§ **Excerpted data**:

/-! ### The curve slice of Deligne's kernel theorem -/

/-- **The curve slice of Deligne, *Hodge III*, Cor. 8.2.8, unconditionally.** For `S` smooth
projective of dimension `2` over `ℂ`, `V ⊆ S` closed irreducible with generic point of codimension
`1`, and every orientation family `μ`, there is a morphism `g : C ⟶ S` from a smooth projective
curve (a resolution of `V`) with
`ker (H²(S(ℂ); ℂ) → H²((S ∖ V)(ℂ); ℂ)) ⊆ im (g_* : H⁰(C(ℂ); ℂ) → H²(S(ℂ); ℂ))` — the hypothesis
`hK` of `isOfHodgeType_oneOne_of_mem_algebraicClasses_of_curveKernel`. Proof: by the tree's
transposition of Cor. 8.2.8 to Prop. 8.2.7 in Čech form
(`ker_restrictCompl_le_iSup_range_complexGysin_of_pullback`) it suffices that a class
`x' ∈ H²(S(ℂ))` with `g(ℂ)* x' = 0` vanishes near `V(ℂ) = g(ℂ)(C(ℂ))`
(`range_map_eq_setOf_pt_mem`); `g(ℂ)` is a pinch map (`exists_finite_exceptional`), so this is
`exists_isOpen_map_subsetIncl_eq_zero_of_pinch`. [cite: DeligneHodgeIII1974, Prop. 8.2.7 and Cor. 8.2.8]
[cite: Fulton1998, §19.1 Lemma 19.1.1] -/
theorem curveKernel (μ : OrientationFamily) ⦃S : SchemeOver ℂ⦄ (hS : IsSmoothProjective 2 S)
    (V : Set S.left) (hV : IsClosed V) (hirr : IsIrreducible V)
    (hgen : Order.coheight hirr.genericPoint = 1) :
    ∃ (C : SchemeOver ℂ) (hC : IsSmoothProjective 1 C) (g : C ⟶ S),
      LinearMap.ker (complexBetti.restrictCompl S V (2 * 1)).hom ≤
        LinearMap.range (complexGysin μ hC hS g (rfl : 0 + 2 * 2 = 2 * 1 + 2 * 1)) := by
  obtain ⟨C, hC, π, hπ, hrange⟩ := exists_resolution_of_irreducible_curve hS hV hirr hgen
  have hxV : closure {hirr.genericPoint} = V := hirr.closure_genericPoint hV
  have hx1 : Order.height hirr.genericPoint = 1 := by
    obtain ⟨a, c, ha, hc, hac⟩ := exists_height_eq_coheight_eq hS hirr.genericPoint
    rw [hc] at hgen
    have hc1 : c = 1 := by exact_mod_cast hgen
    rw [ha, show a = 1 by omega]
    rfl
  refine ⟨C, hC, π ≫ (ClosedSubvariety.ofPoint S.left hirr.genericPoint).ιOver, ?_⟩
  obtain ⟨F, hF, hinj⟩ := exists_finite_exceptional hS hx1 hC π hπ
  have hsurj : Set.range (π ≫ (ClosedSubvariety.ofPoint S.left hirr.genericPoint).ιOver).left.base = closure {hirr.genericPoint} :=
    hrange.trans hxV.symm
  have hptrange := range_map_eq_setOf_pt_mem hS hx1 hC π hπ hsurj
  letI := hS.chartedSpace
  letI := hC.chartedSpace
  haveI := Motives.ComplexPoints.compactSpace_of_isSmoothProjective hS
  haveI := Motives.ComplexPoints.t2Space_of_isSmoothProjective hS
  haveI := Motives.ComplexPoints.compactSpace_of_isSmoothProjective hC
  haveI := Motives.ComplexPoints.t2Space_of_isSmoothProjective hC
  have H : ∀ x' : complexBetti S 2,
      (∀ _ : Unit, complexBetti.map (π ≫ (ClosedSubvariety.ofPoint S.left hirr.genericPoint).ιOver) 2 x' = 0) →
      ∃ W : Set (ComplexPoints S), IsOpen W ∧
        {P | P.pt ∈ ⋃ _ : Unit, Set.range (π ≫ (ClosedSubvariety.ofPoint S.left hirr.genericPoint).ιOver).left.base} ⊆ W ∧
        singularCohomology.map ℂ ℂ (subsetIncl W) 2 x' = 0 := by
    intro x' hx'
    obtain ⟨W, hWo, hKW, hW⟩ := exists_isOpen_map_subsetIncl_eq_zero_of_pinch
      (E := EuclideanSpace ℝ (Fin (2 * 1))) (d := 2 * 2)
      (AlgPoints.mapContinuous (L := ℂ) (π ≫ (ClosedSubvariety.ofPoint S.left hirr.genericPoint).ιOver)) hF
      (fun a b hab hne ↦ hinj hab hne) x' (hx' ())
    refine ⟨W, hWo, fun P hP ↦ hKW ?_, hW⟩
    have hP' : P.pt ∈ closure {hirr.genericPoint} := by
      rw [Set.mem_setOf_eq, Set.iUnion_const, hsurj] at hP
      exact hP
    have hP'' : P ∈ Set.range (AlgPoints.map (L := ℂ) (π ≫ (ClosedSubvariety.ofPoint S.left hirr.genericPoint).ιOver)) := by
      rw [hptrange]; exact hP'
    exact hP''
  have key := ker_restrictCompl_le_iSup_range_complexGysin_of_pullback μ hS (ι := Unit)
    (m := fun _ ↦ 1) (Y := fun _ ↦ C) (fun _ ↦ hC) (fun _ ↦ π ≫ (ClosedSubvariety.ofPoint S.left hirr.genericPoint).ιOver)
    (b := 2 * 1) (q := 2) (by norm_num) H
  have hset : (⋃ _ : Unit, Set.range (π ≫ (ClosedSubvariety.ofPoint S.left hirr.genericPoint).ιOver).left.base) = V := by
    rw [Set.iUnion_const, hsurj, hxV]
  rw [hset] at key
  refine key.trans (iSup_le fun j ↦ iSup_le fun a ↦ iSup_le fun hab ↦ ?_)
  obtain rfl : a = 0 := by change a + 2 * 2 = 2 * 1 + 2 * 1 at hab; omega
  exact le_rfl

end Surface

/-! ### Consequences: the item granted de Rham multiplicativity only -/

/-- **Algebraic divisor classes on every smooth projective complex surface are of type `(1,1)`,
granted only de Rham's theorem in multiplicative form** (`exists_deRhamIsoFamily`, for the
bidegree `(1,1)` of the Gysin morphisms `g_* : H⁰(C(ℂ)) → H²(S(ℂ))`): the curve slice of Deligne's
kernel theorem (`curveKernel`) fed to `isOfHodgeType_oneOne_of_mem_algebraicClasses_of_curveKernel`.
[cite: VoisinHodgeI2002, Prop. 11.20 and §7.3.2] [cite: Fulton1998, §19.1 Lemma 19.1.1] -/
theorem isOfHodgeType_oneOne_of_mem_algebraicClasses_of_deRham
    (hdR : ∀ (E : Type) [NormedAddCommGroup E] [NormedSpace ℂ E] [FiniteDimensional ℂ E],
      exists_deRhamIsoFamily 𝓘(ℝ, E))
    ⦃S : SchemeOver ℂ⦄ (hS : IsSmoothProjective 2 S) ⦃d : complexBetti S (2 * 1)⦄
    (hd : d ∈ algebraicClasses S 1) : IsOfHodgeType 2 S (2 * 1) 1 1 d :=
  let μ : OrientationFamily := fun _ _ hY ↦ (ComplexPoints.isOrientableOver ℂ hY).some
  isOfHodgeType_oneOne_of_mem_algebraicClasses_of_curveKernel hdR μ (curveKernel μ) hS hd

§ **Directions for this task**:
Transcribe every entry in the listing, word for word.

§ **Task response**:
/-! ### The curve slice of Deligne's kernel theorem -/

/-- **The curve slice of Deligne, *Hodge III*, Cor. 8.2.8, unconditionally.** For `S` smooth
projective of dimension `2` over `ℂ`, `V ⊆ S` closed irreducible with generic point of codimension
`1`, and every orientation family `μ`, there is a morphism `g : C ⟶ S` from a smooth projective
curve (a resolution of `V`) with
`ker (H²(S(ℂ); ℂ) → H²((S ∖ V)(ℂ); ℂ)) ⊆ im (g_* : H⁰(C(ℂ); ℂ) → H²(S(ℂ); ℂ))` — the hypothesis
`hK` of `isOfHodgeType_oneOne_of_mem_algebraicClasses_of_curveKernel`. Proof: by the tree's
transposition of Cor. 8.2.8 to Prop. 8.2.7 in Čech form
(`ker_restrictCompl_le_iSup_range_complexGysin_of_pullback`) it suffices that a class
`x' ∈ H²(S(ℂ))` with `g(ℂ)* x' = 0` vanishes near `V(ℂ) = g(ℂ)(C(ℂ))`
(`range_map_eq_setOf_pt_mem`); `g(ℂ)` is a pinch map (`exists_finite_exceptional`), so this is
`exists_isOpen_map_subsetIncl_eq_zero_of_pinch`. [cite: DeligneHodgeIII1974, Prop. 8.2.7 and Cor. 8.2.8]
[cite: Fulton1998, §19.1 Lemma 19.1.1] -/
theorem curveKernel (μ : OrientationFamily) ⦃S : SchemeOver ℂ⦄ (hS : IsSmoothProjective 2 S)
    (V : Set S.left) (hV : IsClosed V) (hirr : IsIrreducible V)
    (hgen : Order.coheight hirr.genericPoint = 1) :
    ∃ (C : SchemeOver ℂ) (hC : IsSmoothProjective 1 C) (g : C ⟶ S),
      LinearMap.ker (complexBetti.restrictCompl S V (2 * 1)).hom ≤
        LinearMap.range (complexGysin μ hC hS g (rfl : 0 + 2 * 2 = 2 * 1 + 2 * 1)) := by
  obtain ⟨C, hC, π, hπ, hrange⟩ := exists_resolution_of_irreducible_curve hS hV hirr hgen
  have hxV : closure {hirr.genericPoint} = V := hirr.closure_genericPoint hV
  have hx1 : Order.height hirr.genericPoint = 1 := by
    obtain ⟨a, c, ha, hc, hac⟩ := exists_height_eq_coheight_eq hS hirr.genericPoint
    rw [hc] at hgen
    have hc1 : c = 1 := by exact_mod_cast hgen
    rw [ha, show a = 1 by omega]
    rfl
  refine ⟨C, hC, π ≫ (ClosedSubvariety.ofPoint S.left hirr.genericPoint).ιOver, ?_⟩
  obtain ⟨F, hF, hinj⟩ := exists_finite_exceptional hS hx1 hC π hπ
  have hsurj : Set.range (π ≫ (ClosedSubvariety.ofPoint S.left hirr.genericPoint).ιOver).left.base = closure {hirr.genericPoint} :=
    hrange.trans hxV.symm
  have hptrange := range_map_eq_setOf_pt_mem hS hx1 hC π hπ hsurj
  letI := hS.chartedSpace
  letI := hC.chartedSpace
  haveI := Motives.ComplexPoints.compactSpace_of_isSmoothProjective hS
  haveI := Motives.ComplexPoints.t2Space_of_isSmoothProjective hS
  haveI := Motives.ComplexPoints.compactSpace_of_isSmoothProjective hC
  haveI := Motives.ComplexPoints.t2Space_of_isSmoothProjective hC
  have H : ∀ x' : complexBetti S 2,
      (∀ _ : Unit, complexBetti.map (π ≫ (ClosedSubvariety.ofPoint S.left hirr.genericPoint).ιOver) 2 x' = 0) →
      ∃ W : Set (ComplexPoints S), IsOpen W ∧
        {P | P.pt ∈ ⋃ _ : Unit, Set.range (π ≫ (ClosedSubvariety.ofPoint S.left hirr.genericPoint).ιOver).left.base} ⊆ W ∧
        singularCohomology.map ℂ ℂ (subsetIncl W) 2 x' = 0 := by
    intro x' hx'
    obtain ⟨W, hWo, hKW, hW⟩ := exists_isOpen_map_subsetIncl_eq_zero_of_pinch
      (E := EuclideanSpace ℝ (Fin (2 * 1))) (d := 2 * 2)
      (AlgPoints.mapContinuous (L := ℂ) (π ≫ (ClosedSubvariety.ofPoint S.left hirr.genericPoint).ιOver)) hF
      (fun a b hab hne ↦ hinj hab hne) x' (hx' ())
    refine ⟨W, hWo, fun P hP ↦ hKW ?_, hW⟩
    have hP' : P.pt ∈ closure {hirr.genericPoint} := by
      rw [Set.mem_setOf_eq, Set.iUnion_const, hsurj] at hP
      exact hP
    have hP'' : P ∈ Set.range (AlgPoints.map (L := ℂ) (π ≫ (ClosedSubvariety.ofPoint S.left hirr.genericPoint).ιOver)) := by
      rw [hptrange]; exact hP'
    exact hP''
  have key := ker_restrictCompl_le_iSup_range_complexGysin_of_pullback μ hS (ι := Unit)
    (m := fun _ ↦ 1) (Y := fun _ ↦ C) (fun _ ↦ hC) (fun _ ↦ π ≫ (ClosedSubvariety.ofPoint S.left hirr.genericPoint).ιOver)
    (b := 2 * 1) (q := 2) (by norm_num) H
  have hset : (⋃ _ : Unit, Set.range (π ≫ (ClosedSubvariety.ofPoint S.left hirr.genericPoint).ιOver).left.base) = V := by
    rw [Set.iUnion_const, hsurj, hxV]
  rw [hset] at key
  refine key.trans (iSup_le fun j ↦ iSup_le fun a ↦ iSup_le fun hab ↦ ?_)
  obtain rfl : a = 0 := by change a + 2 * 2 = 2 * 1 + 2 * 1 at hab; omega
  exact le_rfl

end Surface

/-! ### Consequences: the item granted de Rham multiplicativity only -/

/-- **Algebraic divisor classes on every smooth projective complex surface are of type `(1,1)`,
granted only de Rham's theorem in multiplicative form** (`exists_deRhamIsoFamily`, for the
bidegree `(1,1)` of the Gysin morphisms `g_* : H⁰(C(ℂ)) → H²(S(ℂ))`): the curve slice of Deligne's
kernel theorem (`curveKernel`) fed to `isOfHodgeType_oneOne_of_mem_algebraicClasses_of_curveKernel`.
[cite: VoisinHodgeI2002, Prop. 11.20 and §7.3.2] [cite: Fulton1998, §19.1 Lemma 19.1.1] -/
theorem isOfHodgeType_oneOne_of_mem_algebraicClasses_of_deRham
    (hdR : ∀ (E : Type) [NormedAddCommGroup E] [NormedSpace ℂ E] [FiniteDimensional ℂ E],
      exists_deRhamIsoFamily 𝓘(ℝ, E))
    ⦃S : SchemeOver ℂ⦄ (hS : IsSmoothProjective 2 S) ⦃d : complexBetti S (2 * 1)⦄
    (hd : d ∈ algebraicClasses S 1) : IsOfHodgeType 2 S (2 * 1) 1 1 d :=
  let μ : OrientationFamily := fun _ _ hY ↦ (ComplexPoints.isOrientableOver ℂ hY).some
  isOfHodgeType_oneOne_of_mem_algebraicClasses_of_curveKernel hdR μ (curveKernel μ) hS hd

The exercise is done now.